TASK PROMPT: When you have gone through the records below, state only how many lines include the word "used".

Collected data
++++++++++
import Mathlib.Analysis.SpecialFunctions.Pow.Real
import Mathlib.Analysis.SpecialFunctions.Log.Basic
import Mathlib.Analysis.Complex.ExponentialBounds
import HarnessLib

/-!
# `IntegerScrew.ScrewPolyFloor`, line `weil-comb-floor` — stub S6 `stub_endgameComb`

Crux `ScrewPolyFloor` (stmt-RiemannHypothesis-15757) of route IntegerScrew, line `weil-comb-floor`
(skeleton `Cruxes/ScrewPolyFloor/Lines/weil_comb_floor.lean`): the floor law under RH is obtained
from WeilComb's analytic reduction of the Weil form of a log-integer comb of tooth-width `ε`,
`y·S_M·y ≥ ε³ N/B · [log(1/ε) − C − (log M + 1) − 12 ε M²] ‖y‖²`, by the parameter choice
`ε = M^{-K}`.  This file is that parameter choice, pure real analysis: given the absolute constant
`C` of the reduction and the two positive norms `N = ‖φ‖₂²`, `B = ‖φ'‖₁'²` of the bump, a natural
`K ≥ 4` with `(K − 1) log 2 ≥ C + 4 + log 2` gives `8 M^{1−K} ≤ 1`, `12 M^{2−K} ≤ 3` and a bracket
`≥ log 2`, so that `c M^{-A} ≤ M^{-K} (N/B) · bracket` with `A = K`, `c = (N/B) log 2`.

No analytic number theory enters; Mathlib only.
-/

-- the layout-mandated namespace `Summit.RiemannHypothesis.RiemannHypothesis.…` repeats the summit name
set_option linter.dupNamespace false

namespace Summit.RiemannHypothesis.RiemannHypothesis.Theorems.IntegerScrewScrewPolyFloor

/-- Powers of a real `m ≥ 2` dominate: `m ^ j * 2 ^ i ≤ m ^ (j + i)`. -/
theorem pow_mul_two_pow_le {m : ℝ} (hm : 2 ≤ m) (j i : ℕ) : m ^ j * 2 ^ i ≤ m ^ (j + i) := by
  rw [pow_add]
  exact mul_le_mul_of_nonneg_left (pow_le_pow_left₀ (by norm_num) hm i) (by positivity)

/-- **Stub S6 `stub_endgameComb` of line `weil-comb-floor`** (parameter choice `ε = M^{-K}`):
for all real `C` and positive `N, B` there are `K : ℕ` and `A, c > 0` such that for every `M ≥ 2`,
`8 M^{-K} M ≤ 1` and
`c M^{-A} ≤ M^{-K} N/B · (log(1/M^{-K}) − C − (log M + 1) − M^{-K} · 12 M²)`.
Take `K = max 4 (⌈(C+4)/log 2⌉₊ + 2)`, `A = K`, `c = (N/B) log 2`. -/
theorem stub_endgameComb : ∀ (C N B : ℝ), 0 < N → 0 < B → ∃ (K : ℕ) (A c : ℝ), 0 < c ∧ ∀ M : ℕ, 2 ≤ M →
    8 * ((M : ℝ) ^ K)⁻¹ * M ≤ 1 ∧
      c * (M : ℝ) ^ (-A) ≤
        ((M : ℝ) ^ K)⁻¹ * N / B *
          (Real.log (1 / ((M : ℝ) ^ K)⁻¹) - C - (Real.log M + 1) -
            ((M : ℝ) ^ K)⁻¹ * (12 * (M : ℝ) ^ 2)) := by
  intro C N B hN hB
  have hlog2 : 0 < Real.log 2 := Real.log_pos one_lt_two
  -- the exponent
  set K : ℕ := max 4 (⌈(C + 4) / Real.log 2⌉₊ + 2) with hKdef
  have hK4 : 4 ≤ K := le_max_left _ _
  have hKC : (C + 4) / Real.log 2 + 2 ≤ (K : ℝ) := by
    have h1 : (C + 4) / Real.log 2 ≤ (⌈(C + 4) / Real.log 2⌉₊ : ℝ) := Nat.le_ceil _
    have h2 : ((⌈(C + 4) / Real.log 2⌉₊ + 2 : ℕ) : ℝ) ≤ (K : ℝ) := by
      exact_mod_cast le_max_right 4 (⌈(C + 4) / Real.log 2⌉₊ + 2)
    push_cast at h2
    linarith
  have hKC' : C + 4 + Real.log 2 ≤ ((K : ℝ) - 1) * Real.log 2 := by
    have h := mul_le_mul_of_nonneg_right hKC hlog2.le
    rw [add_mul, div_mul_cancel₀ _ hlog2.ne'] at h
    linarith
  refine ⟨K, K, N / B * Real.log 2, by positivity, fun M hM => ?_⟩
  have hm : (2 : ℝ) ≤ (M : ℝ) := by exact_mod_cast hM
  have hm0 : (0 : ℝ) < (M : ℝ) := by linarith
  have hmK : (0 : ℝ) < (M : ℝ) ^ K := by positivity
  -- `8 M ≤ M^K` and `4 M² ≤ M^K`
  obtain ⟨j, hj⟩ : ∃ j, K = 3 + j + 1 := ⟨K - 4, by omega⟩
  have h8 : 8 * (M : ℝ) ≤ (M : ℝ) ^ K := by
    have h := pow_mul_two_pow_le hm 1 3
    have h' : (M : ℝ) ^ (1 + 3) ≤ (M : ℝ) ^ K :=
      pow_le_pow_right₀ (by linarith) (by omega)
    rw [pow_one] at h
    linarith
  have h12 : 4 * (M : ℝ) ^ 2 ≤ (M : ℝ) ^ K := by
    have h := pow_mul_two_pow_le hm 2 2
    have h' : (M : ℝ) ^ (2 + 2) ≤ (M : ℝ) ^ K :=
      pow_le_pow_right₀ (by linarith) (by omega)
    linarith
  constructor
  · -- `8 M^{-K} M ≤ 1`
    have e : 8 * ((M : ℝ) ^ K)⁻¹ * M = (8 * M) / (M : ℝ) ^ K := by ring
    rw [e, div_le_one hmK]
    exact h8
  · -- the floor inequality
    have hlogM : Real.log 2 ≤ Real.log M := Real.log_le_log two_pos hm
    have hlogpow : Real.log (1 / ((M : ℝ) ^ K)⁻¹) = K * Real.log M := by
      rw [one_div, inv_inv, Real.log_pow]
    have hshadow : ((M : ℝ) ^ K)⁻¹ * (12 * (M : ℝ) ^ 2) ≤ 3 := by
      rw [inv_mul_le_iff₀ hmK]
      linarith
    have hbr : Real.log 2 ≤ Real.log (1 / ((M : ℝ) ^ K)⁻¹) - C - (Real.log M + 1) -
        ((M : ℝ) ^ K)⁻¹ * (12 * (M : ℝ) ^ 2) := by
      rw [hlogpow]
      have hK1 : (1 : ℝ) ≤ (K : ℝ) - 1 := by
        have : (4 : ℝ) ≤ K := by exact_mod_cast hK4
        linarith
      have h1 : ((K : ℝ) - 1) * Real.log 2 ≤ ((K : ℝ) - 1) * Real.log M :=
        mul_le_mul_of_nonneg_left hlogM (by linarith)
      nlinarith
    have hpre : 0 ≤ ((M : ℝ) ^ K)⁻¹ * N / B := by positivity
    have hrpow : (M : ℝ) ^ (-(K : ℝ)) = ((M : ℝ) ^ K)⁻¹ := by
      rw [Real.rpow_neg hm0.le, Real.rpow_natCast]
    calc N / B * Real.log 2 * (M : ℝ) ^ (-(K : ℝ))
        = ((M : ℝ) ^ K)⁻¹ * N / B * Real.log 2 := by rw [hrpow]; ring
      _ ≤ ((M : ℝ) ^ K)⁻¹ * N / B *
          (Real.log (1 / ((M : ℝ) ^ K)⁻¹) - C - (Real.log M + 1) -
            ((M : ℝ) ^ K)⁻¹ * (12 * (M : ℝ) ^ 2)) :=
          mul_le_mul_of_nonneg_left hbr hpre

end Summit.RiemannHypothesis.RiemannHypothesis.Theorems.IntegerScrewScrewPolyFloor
++++++++++
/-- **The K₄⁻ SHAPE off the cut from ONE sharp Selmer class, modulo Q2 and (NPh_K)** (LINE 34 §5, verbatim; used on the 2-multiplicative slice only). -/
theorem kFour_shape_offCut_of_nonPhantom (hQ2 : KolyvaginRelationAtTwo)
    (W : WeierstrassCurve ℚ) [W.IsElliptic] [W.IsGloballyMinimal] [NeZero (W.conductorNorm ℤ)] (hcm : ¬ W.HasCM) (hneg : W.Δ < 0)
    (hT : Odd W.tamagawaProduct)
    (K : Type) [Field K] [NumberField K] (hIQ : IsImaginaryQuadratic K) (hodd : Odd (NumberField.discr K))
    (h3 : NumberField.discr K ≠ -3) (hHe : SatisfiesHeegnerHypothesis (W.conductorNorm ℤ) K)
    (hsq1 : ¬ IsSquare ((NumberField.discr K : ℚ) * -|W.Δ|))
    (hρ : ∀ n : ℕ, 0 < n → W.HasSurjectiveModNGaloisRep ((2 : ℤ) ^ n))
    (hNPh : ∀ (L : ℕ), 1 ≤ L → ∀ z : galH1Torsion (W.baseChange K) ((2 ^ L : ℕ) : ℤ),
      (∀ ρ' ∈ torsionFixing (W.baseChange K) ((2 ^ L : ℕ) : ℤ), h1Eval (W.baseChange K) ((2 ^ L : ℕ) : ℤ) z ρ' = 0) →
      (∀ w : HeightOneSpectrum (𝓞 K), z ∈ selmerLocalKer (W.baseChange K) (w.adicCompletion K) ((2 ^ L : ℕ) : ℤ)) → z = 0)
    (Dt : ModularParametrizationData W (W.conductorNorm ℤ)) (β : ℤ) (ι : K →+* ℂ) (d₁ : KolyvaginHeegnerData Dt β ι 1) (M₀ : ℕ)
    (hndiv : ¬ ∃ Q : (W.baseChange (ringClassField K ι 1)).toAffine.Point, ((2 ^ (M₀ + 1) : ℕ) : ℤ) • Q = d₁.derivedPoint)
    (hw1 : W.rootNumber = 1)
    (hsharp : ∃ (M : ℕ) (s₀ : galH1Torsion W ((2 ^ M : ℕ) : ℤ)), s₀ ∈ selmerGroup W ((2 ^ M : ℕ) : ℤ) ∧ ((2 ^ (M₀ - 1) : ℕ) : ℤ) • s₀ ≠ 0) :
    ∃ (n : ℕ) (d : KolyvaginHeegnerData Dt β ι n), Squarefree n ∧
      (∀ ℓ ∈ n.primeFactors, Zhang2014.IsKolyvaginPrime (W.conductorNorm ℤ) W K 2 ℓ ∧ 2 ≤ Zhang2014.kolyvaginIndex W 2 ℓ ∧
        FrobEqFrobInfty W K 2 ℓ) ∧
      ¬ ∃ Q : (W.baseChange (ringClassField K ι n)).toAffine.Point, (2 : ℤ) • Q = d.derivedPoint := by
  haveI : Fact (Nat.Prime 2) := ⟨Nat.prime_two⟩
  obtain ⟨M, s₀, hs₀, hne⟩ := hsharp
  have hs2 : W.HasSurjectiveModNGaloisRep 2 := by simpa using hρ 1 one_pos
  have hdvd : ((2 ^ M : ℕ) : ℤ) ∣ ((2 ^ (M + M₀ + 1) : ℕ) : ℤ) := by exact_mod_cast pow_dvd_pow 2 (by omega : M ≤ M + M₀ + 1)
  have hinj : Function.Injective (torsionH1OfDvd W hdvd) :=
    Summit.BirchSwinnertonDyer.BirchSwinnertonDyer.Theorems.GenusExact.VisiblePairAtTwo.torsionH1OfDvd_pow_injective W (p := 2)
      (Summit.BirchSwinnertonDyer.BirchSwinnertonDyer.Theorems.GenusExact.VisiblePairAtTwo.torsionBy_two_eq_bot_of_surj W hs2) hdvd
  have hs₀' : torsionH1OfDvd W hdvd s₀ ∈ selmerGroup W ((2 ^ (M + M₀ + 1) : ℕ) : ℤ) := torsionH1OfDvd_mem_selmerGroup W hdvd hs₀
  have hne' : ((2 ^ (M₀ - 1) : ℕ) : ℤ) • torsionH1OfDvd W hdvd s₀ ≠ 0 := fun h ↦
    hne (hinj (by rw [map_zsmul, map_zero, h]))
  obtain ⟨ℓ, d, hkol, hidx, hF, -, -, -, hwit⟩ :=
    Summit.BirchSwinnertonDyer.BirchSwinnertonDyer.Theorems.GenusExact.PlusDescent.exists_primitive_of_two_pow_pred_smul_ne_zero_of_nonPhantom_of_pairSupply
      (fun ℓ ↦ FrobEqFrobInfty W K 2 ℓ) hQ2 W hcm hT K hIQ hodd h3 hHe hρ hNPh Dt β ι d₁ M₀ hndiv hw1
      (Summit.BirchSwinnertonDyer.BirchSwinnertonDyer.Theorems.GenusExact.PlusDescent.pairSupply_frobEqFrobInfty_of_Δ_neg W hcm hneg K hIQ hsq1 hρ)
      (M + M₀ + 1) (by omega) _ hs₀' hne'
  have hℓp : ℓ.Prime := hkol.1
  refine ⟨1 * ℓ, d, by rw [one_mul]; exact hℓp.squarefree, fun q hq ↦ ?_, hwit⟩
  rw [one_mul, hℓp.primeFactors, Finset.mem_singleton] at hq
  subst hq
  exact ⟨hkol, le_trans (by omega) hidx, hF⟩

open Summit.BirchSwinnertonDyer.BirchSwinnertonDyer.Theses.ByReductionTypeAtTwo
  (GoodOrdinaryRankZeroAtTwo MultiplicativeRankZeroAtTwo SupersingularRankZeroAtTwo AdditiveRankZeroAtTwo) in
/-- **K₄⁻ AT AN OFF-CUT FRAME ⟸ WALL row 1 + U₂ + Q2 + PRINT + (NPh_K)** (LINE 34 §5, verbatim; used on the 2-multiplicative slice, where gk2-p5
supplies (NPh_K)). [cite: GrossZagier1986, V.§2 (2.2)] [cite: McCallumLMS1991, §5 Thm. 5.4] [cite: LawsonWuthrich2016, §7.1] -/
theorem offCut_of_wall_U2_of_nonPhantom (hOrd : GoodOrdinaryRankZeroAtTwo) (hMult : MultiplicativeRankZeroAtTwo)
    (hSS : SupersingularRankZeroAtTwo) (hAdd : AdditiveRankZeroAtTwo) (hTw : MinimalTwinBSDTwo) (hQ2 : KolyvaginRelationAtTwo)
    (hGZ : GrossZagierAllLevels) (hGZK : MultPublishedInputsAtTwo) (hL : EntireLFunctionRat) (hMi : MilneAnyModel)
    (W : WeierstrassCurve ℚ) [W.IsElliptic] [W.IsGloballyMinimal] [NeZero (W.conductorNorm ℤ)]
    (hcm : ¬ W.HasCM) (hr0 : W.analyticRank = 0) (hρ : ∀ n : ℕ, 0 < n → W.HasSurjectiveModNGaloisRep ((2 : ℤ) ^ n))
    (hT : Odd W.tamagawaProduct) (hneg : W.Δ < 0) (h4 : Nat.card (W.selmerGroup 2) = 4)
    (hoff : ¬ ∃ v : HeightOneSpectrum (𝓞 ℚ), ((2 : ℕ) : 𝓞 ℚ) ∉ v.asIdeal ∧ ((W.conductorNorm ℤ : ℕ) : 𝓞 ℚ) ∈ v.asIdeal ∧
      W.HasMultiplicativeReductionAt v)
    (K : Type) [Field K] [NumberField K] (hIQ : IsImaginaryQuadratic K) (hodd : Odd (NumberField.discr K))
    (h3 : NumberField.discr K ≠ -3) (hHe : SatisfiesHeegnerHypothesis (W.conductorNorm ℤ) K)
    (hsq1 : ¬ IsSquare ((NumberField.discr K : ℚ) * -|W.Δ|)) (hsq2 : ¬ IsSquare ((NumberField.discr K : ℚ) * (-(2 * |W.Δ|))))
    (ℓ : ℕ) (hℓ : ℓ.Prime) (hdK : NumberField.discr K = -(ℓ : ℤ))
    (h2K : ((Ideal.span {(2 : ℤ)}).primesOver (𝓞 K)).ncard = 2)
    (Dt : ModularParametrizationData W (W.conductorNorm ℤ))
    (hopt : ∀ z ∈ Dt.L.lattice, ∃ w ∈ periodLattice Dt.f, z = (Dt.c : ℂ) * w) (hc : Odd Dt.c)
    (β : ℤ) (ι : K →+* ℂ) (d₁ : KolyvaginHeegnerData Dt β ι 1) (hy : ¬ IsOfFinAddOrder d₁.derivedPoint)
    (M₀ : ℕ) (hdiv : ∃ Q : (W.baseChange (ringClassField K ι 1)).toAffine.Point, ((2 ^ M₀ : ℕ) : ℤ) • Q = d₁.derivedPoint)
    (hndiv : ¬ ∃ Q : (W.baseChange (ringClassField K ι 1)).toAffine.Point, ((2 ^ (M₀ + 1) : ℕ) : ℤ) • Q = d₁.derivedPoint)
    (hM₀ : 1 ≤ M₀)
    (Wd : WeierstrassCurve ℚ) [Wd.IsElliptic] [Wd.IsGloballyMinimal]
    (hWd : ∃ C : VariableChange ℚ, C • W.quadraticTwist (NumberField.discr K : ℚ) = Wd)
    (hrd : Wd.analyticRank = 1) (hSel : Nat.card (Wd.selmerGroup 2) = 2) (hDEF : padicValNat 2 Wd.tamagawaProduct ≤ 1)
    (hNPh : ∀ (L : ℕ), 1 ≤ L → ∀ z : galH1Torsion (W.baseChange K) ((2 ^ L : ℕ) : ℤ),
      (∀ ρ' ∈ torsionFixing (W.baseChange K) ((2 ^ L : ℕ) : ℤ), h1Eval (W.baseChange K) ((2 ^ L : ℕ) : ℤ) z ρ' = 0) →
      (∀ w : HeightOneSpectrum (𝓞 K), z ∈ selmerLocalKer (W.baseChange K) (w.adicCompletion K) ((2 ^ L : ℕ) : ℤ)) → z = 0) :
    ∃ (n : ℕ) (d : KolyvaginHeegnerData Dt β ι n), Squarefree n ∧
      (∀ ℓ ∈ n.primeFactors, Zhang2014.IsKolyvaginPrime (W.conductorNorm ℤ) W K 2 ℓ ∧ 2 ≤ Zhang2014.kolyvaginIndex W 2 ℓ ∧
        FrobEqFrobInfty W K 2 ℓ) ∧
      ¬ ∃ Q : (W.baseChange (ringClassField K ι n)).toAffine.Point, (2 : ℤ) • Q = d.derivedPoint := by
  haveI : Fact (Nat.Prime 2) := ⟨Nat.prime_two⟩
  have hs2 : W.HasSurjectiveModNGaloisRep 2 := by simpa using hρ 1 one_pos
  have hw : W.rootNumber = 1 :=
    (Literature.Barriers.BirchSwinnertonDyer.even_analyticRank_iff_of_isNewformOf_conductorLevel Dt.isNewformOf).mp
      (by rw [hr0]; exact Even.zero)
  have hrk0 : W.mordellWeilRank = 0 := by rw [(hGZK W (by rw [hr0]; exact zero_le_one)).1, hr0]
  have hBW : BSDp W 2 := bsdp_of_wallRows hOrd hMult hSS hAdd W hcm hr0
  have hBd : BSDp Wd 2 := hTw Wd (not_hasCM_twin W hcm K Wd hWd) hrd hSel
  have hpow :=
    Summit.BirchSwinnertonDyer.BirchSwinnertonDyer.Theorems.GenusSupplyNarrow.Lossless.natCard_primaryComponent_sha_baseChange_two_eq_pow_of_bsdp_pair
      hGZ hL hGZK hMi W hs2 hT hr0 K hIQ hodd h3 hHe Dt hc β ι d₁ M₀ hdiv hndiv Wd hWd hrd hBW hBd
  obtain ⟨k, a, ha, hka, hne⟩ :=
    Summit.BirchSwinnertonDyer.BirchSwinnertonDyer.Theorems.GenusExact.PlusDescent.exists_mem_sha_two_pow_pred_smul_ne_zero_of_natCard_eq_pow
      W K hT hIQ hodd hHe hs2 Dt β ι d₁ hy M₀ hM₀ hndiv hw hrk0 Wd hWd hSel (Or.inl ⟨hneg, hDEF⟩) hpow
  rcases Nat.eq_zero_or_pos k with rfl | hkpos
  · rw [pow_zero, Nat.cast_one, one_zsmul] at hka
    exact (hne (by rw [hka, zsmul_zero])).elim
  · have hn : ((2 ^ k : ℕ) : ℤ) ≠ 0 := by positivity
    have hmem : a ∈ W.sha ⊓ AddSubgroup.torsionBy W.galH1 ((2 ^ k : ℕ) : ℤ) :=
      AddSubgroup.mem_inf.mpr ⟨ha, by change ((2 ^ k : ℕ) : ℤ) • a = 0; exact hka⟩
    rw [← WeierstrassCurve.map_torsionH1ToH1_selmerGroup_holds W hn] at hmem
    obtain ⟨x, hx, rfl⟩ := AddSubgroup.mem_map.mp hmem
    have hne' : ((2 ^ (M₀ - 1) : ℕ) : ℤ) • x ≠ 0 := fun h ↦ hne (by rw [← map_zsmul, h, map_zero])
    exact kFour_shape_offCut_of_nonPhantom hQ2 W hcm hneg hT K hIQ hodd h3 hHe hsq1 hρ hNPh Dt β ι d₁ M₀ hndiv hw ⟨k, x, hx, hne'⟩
++++++++++
EXERCISE SOLUTION: 2